Fact Finder: Medical Marijuana
Updated: Tuesday, July 15 2014, 11:23 PM EDT
Over the next 18 months, the New York State Health Department will set up a medical marijuana program in the state. The Governor signed the bill into law in July. New York is now the 23rd state to have a medical marijuana program, Vermont is another. CBS6 traveled to Burlington to learn more about how that program was set up and how it works.
Not far from the heart of downtown Burlington sits a non-descript office building by the water. Inside, is the Champlain Valley Dispensary, for medical marijuana. That’s where CBS6 met Debra Lentine.
“I have brain cancer. I have what's called a glioblastoma, which is pretty much incurable and aggressive,” said Debra Lentine, from Vermont.

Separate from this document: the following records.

import Mathlib.Analysis.SpecialFunctions.PolarCoord
import Mathlib.Analysis.SpecialFunctions.Trigonometric.InverseDeriv
import Mathlib.Analysis.SpecialFunctions.Sqrt
import Mathlib.MeasureTheory.Integral.IntervalIntegral.FundThmCalculus
import Mathlib.MeasureTheory.Measure.Lebesgue.Integral
import Literature.MathematicalPhysics.StatisticalMechanics.HardDiscVirial
import HarnessLib

/-!
# Proof of the third virial coefficient of hard discs (`B₃/B₂² = 4/3 − √3/π`)

Discharges the named fact
`Literature.MathematicalPhysics.StatisticalMechanics.ClisbyMcCoy2004_B3_hardDiscs` of
`HardDiscVirial.lean`: the Lebesgue volume of the triangle Mayer diagram of hard discs of
diameter `1`,
`hardDiscTriangle = {x : Fin 4 → ℝ | |r₂| < 1, |r₃| < 1, |r₂ − r₃| < 1}` (`r₂ = (x 0, x 1)`,
`r₃ = (x 2, x 3)`), is `V(K₃) = π² − (3√3/4)π`, whence `V(K₃)/3/(π/2)² = 4/3 − √3/π`, the value
printed in [ClisbyMccoy2004, §1] (Tonks 1936; Luban–Baram's formula
`B₃/B₂² = (4Γ(1+D/2)/(π^{1/2}Γ(1/2+D/2))) ∫₀^{π/3}(sin φ)^D dφ` at `D = 2`).

## The (classical) proof formalised here

1. `x ↦ ![x.1.1, x.1.2, x.2.1, x.2.2] : (ℝ × ℝ) × (ℝ × ℝ) → (Fin 4 → ℝ)` is measure preserving
   (product Lebesgue measures agree on boxes, `Measure.pi_eq`), so `V(K₃)` is the volume of the
   product-form set `{(p, q) | |p| < 1, |q| < 1, |p − q| < 1}`.
2. Tonelli (`Measure.prod_apply`): `V(K₃) = ∫⁻ p, vol {q | |q| < 1, |p − q| < 1}`, the inner set
   being the LENS of two unit discs at distance `|p|` (empty slice if `|p| ≥ 1`).
3. Rotation invariance: an explicit rotation (a linear equivalence of `ℝ × ℝ` taking `p` to
   `(0, |p|)`) carries the lens at `p` to the standard lens
   `{q | |q| < 1, |q − (0, |p|)| < 1}`; Lebesgue measure on `ℝ × ℝ` is an additive Haar measure,
   so a linear equivalence rescales it by a constant (`Measure.addHaar_preimage_linearEquiv`), and
   the constant is `1` because the unit disc is mapped to itself (no determinant is computed).
4. Lens area: the standard lens at distance `ρ` is the region between `x ↦ ρ − √(1−x²)` and
   `x ↦ √(1−x²)` over `|x| < √(1 − ρ²/4)`; `volume_regionBetween_eq_integral` and the fundamental
   theorem of calculus (antiderivative `arcsin x + x√(1−x²) − ρx`) give the lens area
   `A(ρ) = 2 arccos(ρ/2) − ρ√(1 − ρ²/4)`.
5. Polar coordinates (`lintegral_comp_polarCoord_symm`): `V(K₃) = 2π ∫₀¹ r·A(r) dr`, and the FTC
   with the antiderivative `r² arccos(r/2) + arcsin(r/2) − r(r²+2)√(1−r²/4)/4` gives
   `∫₀¹ r·A(r) dr = π/2 − 3√3/8`, so `V(K₃) = π² − 3√3π/4`.

All auxiliary results (elementary calculus / measure theory, [folklore]) live in the sub-namespace
`HardDiscTriangleVolume` and are stated with the explicit formula
`A(r) = 2 arccos(r/2) − r√(1 − r²/4)`; no definitions and no named facts are introduced.

## References

* [ClisbyMccoy2004] N. Clisby, B. M. McCoy, *Analytic calculation of B₄ for hard spheres in even
  dimensions*, J. Stat. Phys. 114 (2004) 1343–1361, §1 (display `B₃/B₂²`, citing L. Tonks,
  Phys. Rev. 50 (1936) 955 and M. Luban, A. Baram, J. Chem. Phys. 76 (1982) 3233).
-/

noncomputable section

Lentine said she has read about studies where medical marijuana is used to help patients like her.
“To help kill off the bad cells and help the chemo get to those cells,” she said.
“We do everything, seed to sale. We cultivate, we produce our edibles, we’re going to have lab testing, we do our extraction and then we sell. So not only do we have a farm, but we have a retail environment that we have to run,” said Shayne Lynn, the Executive Director of the Champlain Valley Dispensary in Burlington. It’s one of four dispensaries in Vermont.
He said that the state has strict rules to try and keep that marijuana out of the wrong hands. For example, background checks are done on employees, and grow and dispensary sites are secure.
“Video cameras, extra locks, safes, all the necessary precautions,” said Lynn.
He said the regulations also dictate who can go inside the dispensaries. CBS6 News didn’t have a registry ID card, so we weren't allowed in, even for video.
“This is a sample patient card. It has the patient’s name, the patient’s ID number, which is something law enforcement can check 24/7,” said Jeffrey Wallin, Director the Vermont Crime Information Center, which oversees the medical marijuana program there.
He said that patients, caregivers and employees all have to carry ID cards. Right now he said there are about 1,000 patients on the registry and 100 caregivers, but numbers vary. Most of the patients are adults.
In New York, similar regulations will be in place. The Health Commissioner, who will oversee the program, will have the power to set up more rules.
“We view this as something we want to implement in a tightly controlled environment,” said Wallin, “while allowing patients to access what they are entitled to access through the statute.”
He said that the state's job is to manage the registry and monitor the dispensaries. That includes scheduled and unscheduled visits.
“We will drop in, do a summary review of security to make sure their security is in place, do a spot review of their records,” said Wallin.
In New York, doctors will be trained and will help decide what dose and type of marijuana should be used by qualifying patients.
In Vermont, Wallin said that physicians don’t prescribe marijuana. They complete documentation that verifies a patient has a qualifying condition. Patients and dispensaries determine the type and dose used.
In both states, doctors are not compelled to participate.
“We have had on occasion physicians who have had questions about it or they aren't comfortable signing the form, and that’s their prerogative. We can't make them, or compel them to do it,” said Wallin.
“I don’t forget it’s still federal illegally. I make sure we always do what the state tells us to do so we are in compliance,” said Lynn.
Lynn said because medical marijuana is not legal across the country, finding a local bank to work with was a challenge.
He told CBS6 that the license application process to the state was extensive.
“Everything, from the security measures, to the strains you’re going to grow, how you’re going to grow, the locations,” said Wallin. “Background checks, fingerprints, everyone who’s going to be on the board has to have fingerprints, same with the employees.”
He said he doesn't know of anyone who has abused the program, but he said they keep an eye out for big changes in patient purchases. And he tries to set prices at a level that discourages resale on the street.
“We don't want that kind of diversion happening so that is a factor in how we price things,” Lynn said.
Lynn said that prices can range from $8 for a cookie to $400 for an ounce of medical marijuana that can be smoked. In New York, smoking will not be allowed. In both states, insurance is not required to cover the drug, so patients, like Lentine, pay out of pocket.